핵심 개념
Decomposing the reasoning process of language models into two steps - THINK to discover task-level logic expressed in pseudocode, and EXECUTE to tailor the pseudocode and simulate its execution - can significantly improve their performance on various algorithmic reasoning tasks.
초록
The paper introduces THINK-AND-EXECUTE, a novel framework for improving the algorithmic reasoning capabilities of large language models (LLMs).
THINK phase:
- The Instructor LM analyzes a few example instances of a given task and generates a pseudocode prompt that captures the underlying logic required to solve the task.
- The pseudocode prompt is designed to be task-level, meaning it can be applied to solve any instance of the task, rather than being instance-specific.
EXECUTE phase:
- The Reasoner LM takes the generated pseudocode prompt and the input instance, and simulates the execution of the pseudocode step-by-step.
- The Reasoner LM outputs the intermediate reasoning steps as a chain-of-thought, and the final answer.
The authors demonstrate that THINK-AND-EXECUTE outperforms strong baselines like Chain-of-Thought and Program-of-Thought prompting across various algorithmic reasoning tasks from the Big-Bench Hard benchmark. They also show that the pseudocode prompt generated by an LLM can be effectively transferred to smaller language models, improving their reasoning abilities.
The key insights are:
- Discovering task-level logic and expressing it in pseudocode is more effective than generating instance-specific code.
- Simulating the execution of pseudocode helps guide the reasoning of LLMs better than natural language plans.
- LLMs pre-trained on code corpora can better understand and apply the task-level pseudocode prompt.
통계
"Algorithmic reasoning has long been a formidable challenge for LLMs, as it requires to scrutinize a complicated reasoning pattern and to translate it into a long sequence of reasoning steps."
"We demonstrate that THINK-AND-EXECUTE achieves notable improvements over strong baselines, including Chain-of-Thought and Program-of-Thought prompting, across various algorithmic tasks in Big-Bench Hard."

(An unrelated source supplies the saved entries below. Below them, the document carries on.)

/-- **The toy §5/§2 pair.**  There are a closed §5 datum `𝔉` over `C := SingleObj (ℤ/6)`,
`D := Discrete PUnit` at which abc-iut-L2-t4's bundle `Facts` holds, a §2 datum `T : ThetaEnvData 6`
over the same tempered groups (`ι := id`), and the tautological `m : μ_6(B_N) ≃ μ_6`, such that
`IdentifiesPiY`, `IdentifiesPiYdd` and the `Π^tp_Y̲`-cyclotomic dictionary HOLD, while
(1) the `Π^tp_X̲`-cyclotomic dictionary `CyclotomicCharacterCompatX` FAILS, (2) the Prop. 5.2 (iii)
dictionary `ThetaSectionCompat` FAILS for some `η`, (3) `KummerOutReached` FAILS for `DK := ∅`.
[cite: MochizukiEtTh2009, Lem 5.9 (iv) p.106 (PRIMS p.332)] -/
theorem exists_toy :
    ∃ (𝔉 : ThetaFrobenioid.{0} (SingleObj (Multiplicative (ZMod 6))) (Discrete PUnit.{1}))
      (H : 𝔉.Facts) (T : ThetaEnvData.{0} 𝔉.N) (ι : 𝔉.PiX ≃ₜ* T.PiX)
      (m : 𝔉.muTorsion 𝔉.BN 𝔉.N ≃* T.mu) (hY : 𝔉.IdentifiesPiY T ι.toMulEquiv)
      (hYdd : 𝔉.IdentifiesPiYdd T ι.toMulEquiv) (hχ : 𝔉.CyclotomicCharacterCompat T ι.toMulEquiv m),
      ¬ 𝔉.CyclotomicCharacterCompatX T ι.toMulEquiv m ∧
      (∃ η : T.PiYdd → T.mu, ¬ 𝔉.ThetaSectionCompat H T ι.toMulEquiv m hYdd η) ∧
      ¬ 𝔉.KummerOutReached H H.sectionsFactor 𝔉.outerActionLZ_of H.sgpCapSection H.sgpCupSection
          H.constantsEqNormalizer ∅ T ι m hY hχ := by
  -- the §2 side: `Π^tp_X := ℤ × ℤ/2` discrete, `μ_6 := ℤ/6` discrete
  letI tX : TopologicalSpace (Multiplicative ℤ × Multiplicative (ZMod 2)) := ⊥
  haveI : DiscreteTopology (Multiplicative ℤ × Multiplicative (ZMod 2)) := ⟨rfl⟩
  haveI : IsTopologicalGroup (Multiplicative ℤ × Multiplicative (ZMod 2)) :=
    { continuous_mul := continuous_of_discreteTopology
      continuous_inv := continuous_of_discreteTopology }
  letI tμ : TopologicalSpace (Multiplicative (ZMod 6)) := ⊥
  haveI : DiscreteTopology (Multiplicative (ZMod 6)) := ⟨rfl⟩
  let PiY : Subgroup (Multiplicative ℤ × Multiplicative (ZMod 2)) :=
    (MonoidHom.fst (Multiplicative ℤ) (Multiplicative (ZMod 2))).ker
  let χ : Multiplicative ℤ × Multiplicative (ZMod 2) →* MulAut (Multiplicative (ZMod 6)) :=
    (zpowersHom (MulAut (Multiplicative (ZMod 6))) (MulEquiv.inv (Multiplicative (ZMod 6)))).comp
      (MonoidHom.fst _ _)
  have hχY : ∀ p : PiY, χ (p : Multiplicative ℤ × Multiplicative (ZMod 2)) = 1 := by
    intro p
    have hp : (p : Multiplicative ℤ × Multiplicative (ZMod 2)).1 = 1 := (MonoidHom.mem_ker).mp p.2
    simp [χ, hp]
  have ePiY : PiY ≃ Multiplicative (ZMod 2) :=
    { toFun := fun p => (p : Multiplicative ℤ × Multiplicative (ZMod 2)).2
      invFun := fun b => ⟨(1, b), (MonoidHom.mem_ker).mpr rfl⟩
      left_inv := fun p => Subtype.ext (Prod.ext ((MonoidHom.mem_ker).mp p.2).symm rfl)
      right_inv := fun _ => rfl }
  let T : ThetaEnvData.{0} 6 :=
    { PiX := Multiplicative ℤ × Multiplicative (ZMod 2)
      G := Multiplicative ℤ × Multiplicative (ZMod 2)
      aug := MonoidHom.id _
      aug_surjective := Function.surjective_id
      PiY := PiY
      PiY_normal := inferInstance
      PiY_open := isOpen_discrete _
      galYX := QuotientGroup.quotientKerEquivOfSurjective _ Prod.fst_surjective
      PiYdd := ⊥
      PiYdd_le := bot_le
      PiYdd_normal := inferInstance
      PiYdd_open := isOpen_discrete _
      index_PiYdd := by
        rw [Subgroup.bot_subgroupOf, Subgroup.index_bot, Nat.card_congr ePiY]
        simp
      mu := Multiplicative (ZMod 6)
      mu_cyclic := inferInstance
      card_mu := by simp
      chi := χ
      chi_ker_open := isOpen_discrete _
      thetaCocycles := {1}
      thetaCocycles_nonempty := Set.singleton_nonempty _
      isCocycle := by
        intro η hη g h
        rw [Set.mem_singleton_iff] at hη
        subst hη
        simp
      locallyConstant := fun η _ => IsLocallyConstant.of_discrete η
      mul_coboundary_mem := by
        intro η hη c
        rw [Set.mem_singleton_iff] at hη ⊢
        subst hη
        funext g
        have hg : (g : Multiplicative ℤ × Multiplicative (ZMod 2)) = 1 := (Subgroup.mem_bot).mp g.2
        simp [CycEnvelope.coboundary, hg] }
  -- the §5 side: the tempered-Frobenioid stub over `SingleObj (ℤ/6)` → `Discrete PUnit`
  let F : FrobenioidTheta.TemperedFrobenioidStub.{0} (SingleObj (Multiplicative (ZMod 6)))
      (Discrete PUnit.{1}) :=
    { pre :=
        { base := Functor.star _, Mon := fun _ => PUnit, pull := fun _ => 1, pull_id := fun _ _ => rfl,
          pull_comp := fun _ _ _ => rfl, div := fun _ => PUnit.unit, degFr := fun _ => 1,
          div_id := fun _ => rfl, div_comp := fun _ _ => rfl, degFr_id := fun _ => rfl,
          degFr_comp := fun _ _ => rfl }
      units_comm := fun S => ⟨⟨fun a b => Subtype.ext (singleObj_aut_mul_comm a.1 b.1)⟩⟩
      biratUnits := fun _ => Multiplicative (ZMod 6)
      unitsToBirat := fun S => { toFun := fun u => u.1.hom, map_one' := rfl, map_mul' := fun _ _ => rfl }
      unitsToBirat_injective := fun S a b h => Subtype.ext (Iso.ext h)
      unitsPull := fun _ => 1
      IsBaseFrobeniusType := ⊤ }
  let Q : FrobenioidTheta.ThetaSubquotientStub.{0} (Discrete PUnit.{1}) :=
    { lDelta := fun _ => PUnit, lDeltaMap := fun _ => 1 }
  have hAutD : ∀ (X : Discrete PUnit.{1}) (g : Aut X), g = 1 := fun X g =>
    Iso.ext (Subsingleton.elim _ _)
  have hconst : Function.Injective (1 : (ZMod 2)ˣ →* Multiplicative (ZMod 6)) := by
    intro a b _
    have : ∀ x y : (ZMod 2)ˣ, x = y := by decide
    exact this a b
  let 𝔉 : ThetaFrobenioid.{0} (SingleObj (Multiplicative (ZMod 6))) (Discrete PUnit.{1}) :=
    ThetaFrobenioid.ofThetaEnvData F Q 1 odd_one 6 T (SingleObj.star _) (SingleObj.star _)
      (SingleObj.star _) (𝟙 _) (𝟙 _) rfl ⟨rfl, by change IsIso (𝟙 _); infer_instance⟩
      ⟨rfl, by change IsIso (𝟙 _); infer_instance⟩ 1
      (fun g => ⟨1, by rw [map_one]; exact (hAutD _ _).symm⟩)
      (isOpen_discrete _) 1 1 1 (ZMod 2) 1 hconst 1
  -- every automorphism of `B_N` is a unit and is `6`-torsion; `μ_6(B_N) = Aut_C(B_N) ≅ ℤ/6`
  have h6 : ∀ x : Multiplicative (ZMod 6), x ^ 6 = 1 := by decide
  let φA : Aut (SingleObj.star (Multiplicative (ZMod 6))) →* Multiplicative (ZMod 6) :=
    { toFun := fun a => a.hom, map_one' := rfl, map_mul' := fun _ _ => rfl }
  have hφA : Function.Injective φA := fun a b h => Iso.ext h
  have hpow : ∀ u : Aut (SingleObj.star (Multiplicative (ZMod 6))), u ^ 6 = 1 := fun u =>
    hφA (by rw [map_pow, map_one]; exact h6 _)
  have hunits : ∀ u : Aut 𝔉.BN, u ∈ 𝔉.units 𝔉.BN := fun u => ⟨Subsingleton.elim _ _, rfl⟩
  have hmu : ∀ u : Aut 𝔉.BN, u ∈ 𝔉.muTorsion 𝔉.BN 𝔉.N := fun u => ⟨hunits u, hpow u⟩
  have H : 𝔉.Facts :=
    { sgpCapSpec := fun g => rfl
      sgpCupSpec := fun h => rfl
      strvSection := fun g => (hAutD _ _).trans (hAutD _ _).symm
      biKummerDifferenceMem := fun h => by
        change (1 : Aut 𝔉.BN) * (1 : Aut 𝔉.BN)⁻¹ ∈ 𝔉.muTorsion 𝔉.BN 𝔉.N
        rw [inv_one, mul_one]
        exact one_mem _
      autAmpleBN := fun g => ⟨1, (hAutD _ _).trans (hAutD _ _).symm⟩
      constantsActByCyclotome := by
        intro u
        constructor
        · intro _
          refine ⟨hunits u, fun y _ => ?_⟩
          change (1 : Aut 𝔉.BN) * u * (1 : Aut 𝔉.BN)⁻¹ * u⁻¹ ∈ 𝔉.muTorsion 𝔉.BN 𝔉.N
          rw [inv_one, mul_one, one_mul, mul_inv_cancel]
          exact one_mem _
        · intro _
          refine Subgroup.mem_map.mpr ⟨⟨u, hunits u⟩, ?_, rfl⟩
          rw [Subgroup.mem_comap, ThetaFrobenioid.mem_KxRootN]
          exact ⟨1, by rw [map_one]; exact (h6 _).symm⟩
      epi_sCap := by change Epi (𝟙 _); infer_instance
      epi_sCup := by change Epi (𝟙 _); infer_instance }
  let m : 𝔉.muTorsion 𝔉.BN 𝔉.N ≃* Multiplicative (ZMod 6) :=
    MulEquiv.ofBijective (φA.comp (𝔉.muTorsion 𝔉.BN 𝔉.N).subtype)
      ⟨fun a b h => Subtype.ext (hφA h), fun x =>
        ⟨⟨(Groupoid.isoEquivHom _ _).symm x, hmu _⟩, rfl⟩⟩
  have hY : 𝔉.IdentifiesPiY T (ContinuousMulEquiv.refl _).toMulEquiv := by
    intro y
    change y ∈ T.zquot.ker ↔ y ∈ T.PiY
    rw [T.ker_zquot]
  have hYdd : 𝔉.IdentifiesPiYdd T (ContinuousMulEquiv.refl _).toMulEquiv := fun _ => Iff.rfl
  -- the `Π^tp_Y̲`-cyclotomic dictionary HOLDS (χ is trivial on `Π^tp_Y`, conjugation is trivial)
  have hχ : 𝔉.CyclotomicCharacterCompat T (ContinuousMulEquiv.refl _).toMulEquiv m := by
    intro y hy u u' hu'
    have hyu : u' = u := by
      apply Subtype.ext
      rw [hu']
      change (1 : Aut 𝔉.BN) * u * (1 : Aut 𝔉.BN)⁻¹ = u
      rw [inv_one, mul_one, one_mul]
    have hyY : y ∈ T.PiY := by
      rw [← T.ker_zquot]
      exact hy
    rw [hyu]
    change m u = χ y (m u)
    rw [hχY ⟨y, hyY⟩, MulAut.one_apply]
  -- (1) the `Π^tp_X̲`-cyclotomic dictionary FAILS at the generator of `Gal(Y/X)`
  have hR1 : ¬ 𝔉.CyclotomicCharacterCompatX T (ContinuousMulEquiv.refl _).toMulEquiv m := by
    intro h
    have key := h ((Multiplicative.ofAdd (1 : ℤ), (1 : Multiplicative (ZMod 2))) :
      Multiplicative ℤ × Multiplicative (ZMod 2)) (m.symm (Multiplicative.ofAdd 1))
      (m.symm (Multiplicative.ofAdd 1)) (by
        change ((m.symm _ : 𝔉.muTorsion 𝔉.BN 𝔉.N) : Aut 𝔉.BN) =
          (1 : Aut 𝔉.BN) * _ * (1 : Aut 𝔉.BN)⁻¹
        rw [inv_one, mul_one, one_mul])
    rw [MulEquiv.apply_symm_apply] at key
    change Multiplicative.ofAdd (1 : ZMod 6) =
      χ (Multiplicative.ofAdd (1 : ℤ), (1 : Multiplicative (ZMod 2))) (Multiplicative.ofAdd 1) at key
    simp only [χ, MonoidHom.comp_apply, MonoidHom.coe_fst, zpowersHom_apply, toAdd_ofAdd, zpow_one,
      MulEquiv.inv_apply] at key
    exact absurd key (by decide)
  -- (2) the Prop. 5.2 (iii) dictionary FAILS for the constant `η := 1 ∈ ℤ/6`
  have hR2 : ¬ 𝔉.ThetaSectionCompat H T (ContinuousMulEquiv.refl _).toMulEquiv m hYdd
      (fun _ => Multiplicative.ofAdd (1 : ZMod 6)) := by
    intro h
    have key := h 1
    rw [𝔉.diffCocycle_one H, map_one] at key
    change (1 : Multiplicative (ZMod 6)) = (Multiplicative.ofAdd (1 : ZMod 6))⁻¹ at key
    exact absurd key (by decide)
  -- (3) `KummerOutReached` FAILS for `DK := ∅`
  have hR3 : ¬ 𝔉.KummerOutReached H H.sectionsFactor 𝔉.outerActionLZ_of H.sgpCapSection
      H.sgpCupSection H.constantsEqNormalizer ∅ T (ContinuousMulEquiv.refl _) m hY hχ := by
    intro hK
    -- (a) `D = ⟨galOut ∪ constOut ∪ ∅⟩` is trivial: the ambient group `Aut_C(B_N) × Π^tp_X̲` is abelian
    have hamb : ∀ a b : Aut 𝔉.BN × 𝔉.PiX, a * b * a⁻¹ = b := fun a b => by
      rw [show a * b = b * a from Prod.ext (singleObj_aut_mul_comm a.1 b.1)
        (mul_comm (G := Multiplicative ℤ × Multiplicative (ZMod 2)) a.2 b.2), mul_inv_cancel_right]
    have hconj : ∀ n : Subgroup.normalizer (𝔉.EPiN : Set (Aut 𝔉.BN × 𝔉.PiX)),
        𝔉.conjOut n = 1 := by
      intro n
      have hn : (⟨𝔉.EPiN.normalizerMonoidHom n, 𝔉.normalizerMonoidHom_mem_contMulAut n⟩ :
          contMulAut 𝔉.EPiN) = 1 := by
        apply Subtype.ext
        apply MulEquiv.ext
        intro x
        apply Subtype.ext
        exact hamb _ _
      change TopOut.mk _ _ = 1
      rw [hn, map_one]
    have hDle : (𝔉.frdBiThetaEnv H.sectionsFactor 𝔉.outerActionLZ_of H.sgpCapSection
        H.sgpCupSection H.constantsEqNormalizer ∅).D ≤ ⊥ := by
      change Subgroup.closure _ ≤ ⊥
      rw [Subgroup.closure_le]
      rintro x ((⟨g, rfl⟩ | ⟨u, rfl⟩) | hx)
      · exact (Subgroup.mem_bot).mpr (hconj _)
      · exact (Subgroup.mem_bot).mpr (hconj _)
      · exact hx.elim
    unfold ThetaFrobenioid.KummerOutReached at hK
    -- (b) the Kummer shift by the cocycle `ℤ/2 → μ_6, 1 ↦ 3` inflated from `G_K = Π^tp_X`
    let δ₂ : Multiplicative (ZMod 2) →* Multiplicative (ZMod 6) :=
      { toFun := fun b => Multiplicative.ofAdd ((3 : ZMod 6) * ((Multiplicative.toAdd b).val : ZMod 6))
        map_one' := by decide
        map_mul' := by intro a b; revert a b; decide }
    let δ : T.G → T.mu := fun p => δ₂ p.2
    have hδ : CycEnvelope.IsEnvCocycle T.augY T.chi (δ ∘ T.augY) := by
      intro g h
      change δ₂ ((g : Multiplicative ℤ × Multiplicative (ZMod 2)) * h).2 =
        δ₂ (g : Multiplicative ℤ × Multiplicative (ZMod 2)).2 *
          χ (g : Multiplicative ℤ × Multiplicative (ZMod 2)) (δ₂ (h : Multiplicative ℤ × _).2)
      rw [hχY g, MulAut.one_apply, Prod.snd_mul, map_mul]
    haveI : DiscreteTopology T.env :=
      DiscreteTopology.of_continuous_injective
        (f := fun x : T.env => (x.left, x.right)) continuous_induced_dom
        (fun x y hxy => SemidirectProduct.ext (Prod.mk.inj hxy).1 (Prod.mk.inj hxy).2)
    have hc : CycEnvelope.shift hδ ∈ contMulAut T.env :=
      ⟨continuous_of_discreteTopology, continuous_of_discreteTopology⟩
    have hx₀ : TopOut.mk _ ⟨CycEnvelope.shift hδ, hc⟩ ∈ T.kummerOut := ⟨δ, hδ, hc, rfl⟩
    have h1 : TopOut.mk _ ⟨CycEnvelope.shift hδ, hc⟩ = 1 := by
      obtain ⟨w, hw, hfw⟩ := Subgroup.mem_map.mp (hK hx₀)
      rw [← hfw, (Subgroup.mem_bot).mp (hDle hw)]
      exact map_one _
    -- (c) … is not inner: `Π^tp_Y[μ_6] = μ_6 × Π^tp_Y` is abelian at the toy
    have hinner : CycEnvelope.shift hδ ∈ innerAut T.env :=
      (Subgroup.mem_subgroupOf).mp ((QuotientGroup.eq_one_iff _).mp h1)
    obtain ⟨z, hz⟩ := hinner
    have henv : ∀ a b : T.env, a * b = b * a := by
      intro a b
      have ha : (T.chi.comp T.augY) a.right = 1 := hχY a.right
      have hb : (T.chi.comp T.augY) b.right = 1 := hχY b.right
      apply SemidirectProduct.ext
      · rw [SemidirectProduct.mul_left, SemidirectProduct.mul_left, ha, hb, MulAut.one_apply,
          MulAut.one_apply]
        exact mul_comm (G := Multiplicative (ZMod 6)) _ _
      · rw [SemidirectProduct.mul_right, SemidirectProduct.mul_right]
        exact mul_comm (G := ↥PiY) _ _
    let p₀ : T.PiY := ⟨((1 : Multiplicative ℤ), Multiplicative.ofAdd (1 : ZMod 2)),
      (MonoidHom.mem_ker).mpr rfl⟩
    let y₀ : T.env := ⟨1, p₀⟩
    have hfix : CycEnvelope.shift hδ y₀ = y₀ := by
      rw [← hz, MulAut.conj_apply, henv z y₀, mul_inv_cancel_right]
    have hleft := congrArg SemidirectProduct.left hfix
    change (1 : Multiplicative (ZMod 6)) * δ₂ (Multiplicative.ofAdd (1 : ZMod 2)) =
      (1 : Multiplicative (ZMod 6)) at hleft
    simp only [δ₂, MonoidHom.coe_mk, OneHom.coe_mk, one_mul] at hleft
    exact absurd hleft (by decide)
  exact ⟨𝔉, H, T, ContinuousMulEquiv.refl _, m, hY, hYdd, hχ, hR1, ⟨_, hR2⟩, hR3⟩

"We empirically show that the pseudocode prompt discovered by an LLM can be applied to small LMs (SLMs), such as CodeLlama-7B, to boost their reasoning ability."
인용구
"To improve the reasoning capabilities of LLMs, prior works have primarily pursued two directions. The first direction includes enhancing the reasoning execution step by generating a rationale in natural language (e.g., Chain-of-Thought (Wei et al., 2022; Kojima et al., 2022)) or a piece of code (e.g., Program-of-Thought (Chen et al., 2023), Program-Aided LMs (Gao et al., 2023))."
"The second direction involves explicitly generating a plan described in natural language with LLMs. The plan describes the logic of the task and the LLM would subsequently concretize it into a sequence of reasoning steps (e.g., Least-to-Most (Zhou et al., 2022b), Plan-and-Solve (Wang et al., 2023))."